Since childhood, handsome D’Leh (Steven Strait) has held a torch for blue-eyed beauty Evolet (Belle) who is destined for greatness – according to the tribe’s overly theatrical mystic Old Mother (Mona Hammond, who interestingly has the OBE for services to drama).
But even after single-handedly felling a mammoth and receiving the coveted White Spear, D’Leh only gets to prove his worth when Evolet is snatched by ‘four-legged demons’ – fearsome pillagers who need slaves to build their faraway pyramids.
Led by seasoned warrior Tic’Tic (Cliff Curtis), the rescue party makes like Frodo and co.
to trek over snow-clad mountains, through steamy jungles and into the endless desert in the flick of a mastadon’s tail.

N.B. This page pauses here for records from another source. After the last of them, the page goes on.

import Summits.QuantumFields.YangMills.Theorems.UnitScaleTiltHistoryTailOneSupplierSplit
import Summits.QuantumFields.YangMills.Theorems.AlphaInputsT3ACv3InnerLiftFineAbelian
import HarnessLib

/-!
# `UnitScaleTiltHistoryTailOneSupplierKinematic` — THE (FL) ROW OF THE 2′χ DISPLAY FROM ONE **RECORD-FREE, COUPLING-FREE KINEMATIC LIFT THEOREM** PER BLOCK SIZE, and
# `HistoryTailL` ⇐ ⟨T8 text⟩ ∧ (that theorem at every odd `L`) ∧ (the (O″χ) rows) — the END-THEOREM TARGET for the (FL) team under OWNER RULING g24-№4 (Newton∕IFT on the
# (LL) engine: ★w1 LEAD, ★w2 g2, ★w3 (V), ★w4 (N)+(P), ★alpha-2 g5's `exists_linearLift_region`) — cell `ym3-torus`, route `UnitScaleTilt`, crux stmt-QuantumFields-19936
# (v5p9, 2′χ), width seat `ym-ust-19936-w5` (g0); fourth file of the `…HistoryTailOneSupplier` group (p590846, p591256, p591939)

WHY.  The displayed (FL) row `AlphaInputsT3AC.InnerFineLiftsT3 F 𝔠 γ hγ hγ1 K B` speaks the package's language — the record `𝔠`, the coupling window, admissible histories,
`ChargedT3`, `top42Set` — while what the Newton route proves is a statement of LATTICE KINEMATICS in the currency ★alpha-2 g5 already uses for the linear case
(`AbelianEML.Tensor.exists_linearLift_region`: an arbitrary union `Ω` of level-`k` blocks of `T_η`, data windowed on `plaqsIn k Ω`, exactness on `bondsIn k Ω`, fine plaquettes
on `plaqsIn 0 Ω`).  THIS FILE is the adapter, so that the (FL) team's end theorem can be stated with NO record, NO coupling and NO history:

  KIN(F, K, B, η) := ∀ k ≤ K, ∀ Ω ⊂ Site (F.P K) 0 block-saturated at level k (`w ∈ Ω ↔ toFine k (coarsen k w) ∈ Ω`), ∀ 0 < ε ≤ η, ∀ W : SU(2)-field on the level-k bonds
    with `PlaqSmallOn (plaqsIn k Ω) ε W`: ∃ U on the finest lattice, `(blockAvg ℰp)^k U = W` on `bondsIn k Ω` ∧ `dist1 (U ∂q) < B·ε·L^{−2k}` for every `q ∈ plaqsIn 0 Ω`

(written inline below; no `def`).  Results:
* §1 `innerFineLiftsT3_of_kinematicLift` — KIN(F, K, B, η) ∧ (every window `ε_W(k) = 2L²·avgWindowFactor·θ(K−k+1) ≤ η`) ⇒ `InnerFineLiftsT3 F 𝔠 γ hγ hγ1 K B` (`Ω_k(h)` is
  block-saturated: ★alpha-2's `mem_Omega_iff_centre`; `ChargedT3`'s second conjunct is the `PlaqSmallOn` datum; `ε_W(k) > 0` by `θBal_pos`); `window_le_of_row` — the record row
  `b₀Q₀(p₀)·(2L²·avgWindowFactor)² ≤ 3C₀(3)·C68·a₁²` gives `ε_W(k) ≤ a₁` for EVERY coupling of the window and all `K, k` (★alpha-1's `MinimiserPin.small_of_C68`) — the k-UNIFORM
  smallness of the windows is already in the record.
* §2 ★★ `fineLifts_of_kinematicLift` — ONE kinematic theorem `∀ F (F.L = L) K, KIN(F, K, B_K, η)` discharges the per-record (FL) hypothesis `hFL` of
  `…OneSupplierSplit.pinnedPartsT3ACRecFLChi_of_thm1_fineLifts_dataRows` with floor `B_FL := B_K` and ceiling `A_FL := η` (§1 + `innerFineLiftsT3_mono`).
* §3 ★★ `pinnedPartsT3ACRecFLChi_of_thm1_kinematicLift_dataRows` and ★★★ `historyTailL_of_thm1In8_kinematicLift_dataRows_allL` — **`HistoryTailL` ⇐ ⟨v5kC's T8 text⟩ ∧
  (∀ odd `L > 1`, ∃ B_K, η > 0, ∀ F (F.L = L) K, KIN(F, K, B_K, η)) ∧ (∀ odd `L > 1`, the (O″χ) rows)**.  `B_K` may be anything (`L`-dependent; an `M₁`-dependence is not needed in
  this currency since `Ω` is arbitrary block-saturated — if the Newton route needs the admissible-history geometry after all, §1's proof shows where to restrict `Ω`).
HONEST FRAMING.  Adapter∕bookkeeping over landed theorems; KIN, T8 and the χ data rows are HYPOTHESES, none asserted — in particular (FL) is NOT proved (★alpha-2's `fineLift_abelian`
is the abelian-data case only); def-free; count-neutral helper (`--supports stmt-QuantumFields-19936`); registry untouched.  YM₃ on the three-torus is rung R3 of the programme, NOT
the Clay problem: nothing here bears on d = 4, infinite volume, or a mass gap.

References: T. Bałaban, Commun. Math. Phys. 102 (1985) 277–309 [Balaban1985Variational] ((2)+(3)+(8) pp.278–279, (11)–(14) pp.279–280, Prop 8 p.304); Commun. Math. Phys. 102
(1985) 255–275 [Balaban1985UV3] ((5) p.256, (7) p.257, (39)–(42) p.266, (47) p.267, (68) p.273, (71) p.273, Thm 2 p.272); Commun. Math. Phys. 109 (1987) 249–301 [Balaban1987RG1]
((0.4) p.253); C. King, Commun. Math. Phys. 102 (1986) 649–677 [King1986] ((3.12) p.657).
-/

set_option autoImplicit false

noncomputable section

namespace Summit.QuantumFields.YangMills.Theorems.HistoryTailOneSupplier

open MeasureTheory Set
open scoped Matrix.Norms.L2Operator
open Literature.MathematicalPhysics.QuantumFieldTheory.Balaban1983to89
open Literature.MathematicalPhysics.QuantumFieldTheory.Balaban1983to89.T3ContinuumYM3Torus
open Literature.MathematicalPhysics.QuantumFieldTheory.Balaban1983to89.T3UnitLawDensityEML (ℰp)
open Literature.MathematicalPhysics.QuantumFieldTheory.Balaban1983to89.T3UnitScaleTilt (θBal)
open Literature.MathematicalPhysics.QuantumFieldTheory.Balaban1983to89.T3MinimiserStabilityReduction (θBal_pos)
open Literature.MathematicalPhysics.QuantumFieldTheory.Balaban1983to89.T3PrintedMinimiserExistence (Thm1GlobalMinAt)
open Literature.MathematicalPhysics.QuantumFieldTheory.Balaban1983to89.T3LowerAlongMinimisersSplit (MinimisersIn8At)
open Literature.MathematicalPhysics.QuantumFieldTheory.Balaban1983to89.ExpMeanLog (deltaSU deltaSU_pos)
open Literature.MathematicalPhysics.QuantumFieldTheory.Balaban1983to89.B10Eq38TorusDomains (plaqsIn toFine)
open Literature.MathematicalPhysics.QuantumFieldTheory.Balaban1983to89.B10Eq42TorusConstraint (bondsIn)
open Literature.MathematicalPhysics.QuantumFieldTheory.Balaban1985CMP102.Setting
open Summit.QuantumFields.Balaban3D.Carriers
open Summit.QuantumFields.Balaban3D.Proofs.Primitives
open Summit.QuantumFields.Balaban3D.Proofs.Thresholds (Q0 Q0_pos)
open B7Prop2Explicit (C0 C0_pos)

/-! ## §1 (FL) for one family and run from a RECORD-FREE kinematic lift theorem and the smallness of the windows -/

/-- **(FL) FOR ONE FAMILY, RECORD, COUPLING AND RUN FROM THE RECORD-FREE KINEMATIC LIFT THEOREM KIN(F, K, B, η) AND THE SMALLNESS OF THE WINDOWS** (`ε_W(k) ≤ η` for
all `k ≤ K`): at `(k, h, W)` charged, `Ω_k(h)` is a union of level-`k` blocks (`mem_Omega_iff_centre`) and `ChargedT3` supplies `PlaqSmallOn (plaqsIn k Ω_k(h)) ε_W(k) W` with
`0 < ε_W(k)` (`θBal_pos`), so KIN applies verbatim. [cite: Balaban1985Variational, (2)+(8) pp.278–279; Balaban1985UV3, (39)–(42) p.266] -/
theorem innerFineLiftsT3_of_kinematicLift {F : T3Family} {𝔠 : AlphaConsts F.L (suGroupModel 2).N} {γ : ℝ} {hγ : 0 < γ}
    {hγ1 : γ ≤ (min 𝔠.gamma0 1) ^ 2} {K : ℕ} {B η : ℝ}
    (hkin : ∀ (k : ℕ), k ≤ K → ∀ (Ω : Set (Site (F.P K) 0)), (∀ w : Site (F.P K) 0, w ∈ Ω ↔ toFine k (coarsen k w) ∈ Ω) →
        ∀ (ε : ℝ), 0 < ε → ε ≤ η → ∀ (W : GaugeField (F.P K) k (Matrix.specialUnitaryGroup (Fin 2) ℂ)), PlaqSmallOn (↑(plaqsIn k Ω)) ε W →
          ∃ U : GaugeField (F.P K) 0 (Matrix.specialUnitaryGroup (Fin 2) ℂ),
            (∀ b : PBond (F.P K) k, b ∈ bondsIn k Ω → Averaging.iter (fun i => BlockAveraging.blockAvg (P := F.P K) (j := i) ℰp) k U b = W b) ∧
            ∀ q : Plaq (F.P K) 0, q ∈ plaqsIn 0 Ω → GaugeGroup.dist1 (GaugeField.plaqHol U q) < B * ε * (((F.L : ℝ) ^ k)⁻¹) ^ 2)
    (hwin : ∀ k : ℕ, k ≤ K → 2 * (F.L : ℝ) ^ 2 * avgWindowFactor F.L * θBal F.L γ 𝔠.b₀ 𝔠.p₀ (K - k + 1) ≤ η) :
    AlphaInputsT3AC.InnerFineLiftsT3 F 𝔠 γ hγ hγ1 K B := by
  intro k hk h _ _ W hW
  have hΩ := fun w => AlphaInputsT3AC.mem_Omega_iff_centre (hγ := hγ) (hγ1 := hγ1) hk h w
  have hε : 0 < 2 * (F.L : ℝ) ^ 2 * avgWindowFactor F.L * θBal F.L γ 𝔠.b₀ 𝔠.p₀ (K - k + 1) := by
    have hA := avgWindowFactor_pos F
    have hθ : 0 < θBal F.L γ 𝔠.b₀ 𝔠.p₀ (K - k + 1) :=
      θBal_pos F.hL.2.le hγ (hγ1.trans (sq_min_one_le _ 𝔠.gamma0_pos)) 𝔠.b₀_pos 𝔠.p₀ _
    have hL : (0 : ℝ) < F.L := by exact_mod_cast (zero_lt_one.trans F.hL.2)
    positivity
  exact hkin k hk _ hΩ _ hε (hwin k hk) W hW.2

/-- **THE WINDOWS ARE k-UNIFORMLY SMALL ON THE RECORD**: the row `b₀Q₀(p₀)·(2L²·avgWindowFactor)² ≤ 3C₀(3)·C68·a₁²` gives `ε_W(k) = 2L²·avgWindowFactor·θ(K−k+1) ≤ a₁` for every
coupling `γ ≤ (min γ₀ 1)²` and all `K, k` (★alpha-1's `MinimiserPin.small_of_C68` at `B := avgWindowFactor L`). [cite: Balaban1985UV3, (7) p.257, (40) p.266 and (68)–(71) p.273] -/
theorem window_le_of_row {F : T3Family} (𝔠 : AlphaConsts F.L (suGroupModel 2).N) {a₁ : ℝ} (ha₁ : 0 < a₁)
    (hCa : (𝔠.b₀ * Q0 𝔠.p₀) * (2 * (F.L : ℝ) ^ 2 * avgWindowFactor F.L) ^ 2 ≤ 3 * C0 3 * 𝔠.C68 * a₁ ^ 2)
    {γ : ℝ} (hγ : 0 < γ) (hγ1 : γ ≤ (min 𝔠.gamma0 1) ^ 2) (K k : ℕ) :
    2 * (F.L : ℝ) ^ 2 * avgWindowFactor F.L * θBal F.L γ 𝔠.b₀ 𝔠.p₀ (K - k + 1) ≤ a₁ :=
  MinimiserPin.small_of_C68 𝔠 F.hL.2.le ha₁ (avgWindowFactor_pos F) hCa γ hγ hγ1 K k

/-! ## §2 The per-record (FL) hypothesis of `…OneSupplierSplit` from ONE kinematic lift theorem per block size -/

/-- ★★ **ONE KINEMATIC LIFT THEOREM PER BLOCK SIZE DISCHARGES THE PER-RECORD (FL) HYPOTHESIS OF `…OneSupplierSplit`** (floor `B_FL := B_K`, ceiling `A_FL := η`): for every
record with `B_K ≤ B₃` and every `0 < a₁ ≤ η` carrying the window row, (FL) at `B₃` for every family of block size `L`, coupling and run (§1 with `ε_W(k) ≤ a₁ ≤ η`, then
`innerFineLiftsT3_mono`).  The other record rows in the hypothesis list are accepted and unused (they are what `…OneSupplierSplit` offers).
[cite: Balaban1985Variational, Thm 1 (8) p.279; Balaban1985UV3, (7) p.257, (40)–(42) p.266, (68) p.273] -/
theorem fineLifts_of_kinematicLift {L : ℕ} {B_K η : ℝ}
    (hkin : ∀ (F : T3Family) (_hF : F.L = L) (K : ℕ), ∀ (k : ℕ), k ≤ K → ∀ (Ω : Set (Site (F.P K) 0)), (∀ w : Site (F.P K) 0, w ∈ Ω ↔ toFine k (coarsen k w) ∈ Ω) →
        ∀ (ε : ℝ), 0 < ε → ε ≤ η → ∀ (W : GaugeField (F.P K) k (Matrix.specialUnitaryGroup (Fin 2) ℂ)), PlaqSmallOn (↑(plaqsIn k Ω)) ε W →
          ∃ U : GaugeField (F.P K) 0 (Matrix.specialUnitaryGroup (Fin 2) ℂ),
            (∀ b : PBond (F.P K) k, b ∈ bondsIn k Ω → Averaging.iter (fun i => BlockAveraging.blockAvg (P := F.P K) (j := i) ℰp) k U b = W b) ∧
            ∀ q : Plaq (F.P K) 0, q ∈ plaqsIn 0 Ω → GaugeGroup.dist1 (GaugeField.plaqHol U q) < B_K * ε * (((F.L : ℝ) ^ k)⁻¹) ^ 2) :
    ∀ (𝔠 : AlphaConsts L (suGroupModel 2).N) (a₁ : ℝ), B_K ≤ 𝔠.B₃ → 1 ≤ 2 * 𝔠.B₃ → 0 < a₁ → a₁ ≤ η →
      (143 * ((((3 + 4 : ℕ) : ℝ)) ^ 2 / 4) ^ 2) * (2 * (𝔠.B₃ * a₁)) ≤ 1 / 3 →
      2 * (2 * (𝔠.B₃ * a₁)) ≤ 2 * deltaSU (Fin 2) / (((3 + 4) * L : ℕ) : ℝ) ^ 2 →
      4 * 𝔠.B₃ * (L : ℝ) ^ 2 * avgWindowFactor L ≤ 𝔠.C68 →
      Real.exp (𝔠.p₀ - 1) ≤ 3 * C0 3 * 𝔠.C68 * (𝔠.b₀ * Q0 𝔠.p₀) →
      (𝔠.b₀ * Q0 𝔠.p₀) * (2 * (L : ℝ) ^ 2 * avgWindowFactor L) ^ 2 ≤ 3 * C0 3 * 𝔠.C68 * a₁ ^ 2 →
      7 * L + 3 ≤ 𝔠.M₁ →
      ∀ (F : T3Family) (hF : F.L = L) (γ : ℝ) (hγ : 0 < γ) (hγ1 : γ ≤ (min (hF ▸ 𝔠).gamma0 1) ^ 2) (K : ℕ),
        AlphaInputsT3AC.InnerFineLiftsT3 F (hF ▸ 𝔠) γ hγ hγ1 K (hF ▸ 𝔠).B₃ := by
  intro 𝔠 a₁ hB _ ha₁ haη _ _ _ _ hCa _ F hF γ hγ hγ1 K
  subst hF
  exact innerFineLiftsT3_mono
    (innerFineLiftsT3_of_kinematicLift (hkin F rfl K) fun k _ => (window_le_of_row 𝔠 ha₁ hCa hγ hγ1 K k).trans haη) hB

While covering this not-in-any-textbook continent, D’Lea battles giant killer dodos, befriends a sabre-toothed tiger, and gathers together all the other clans whose people have been enslaved.
Despite having a born leader in the multi-lingual Nakudu (Joel Virgil), whitey takes charge and the United Tribes of Benetton then get a bit lost before massing against the evil empire and its sacrifice-crazy priests.
Handily, D’Lea and the free men are able to infiltrate the citadel at will. They even find a blind wise man under the floorboards who tells them what must be done.
Even more impressively, the final battle switches from chaos to complete hush with little more than a raised arm and a “Hang on a minute, lads”.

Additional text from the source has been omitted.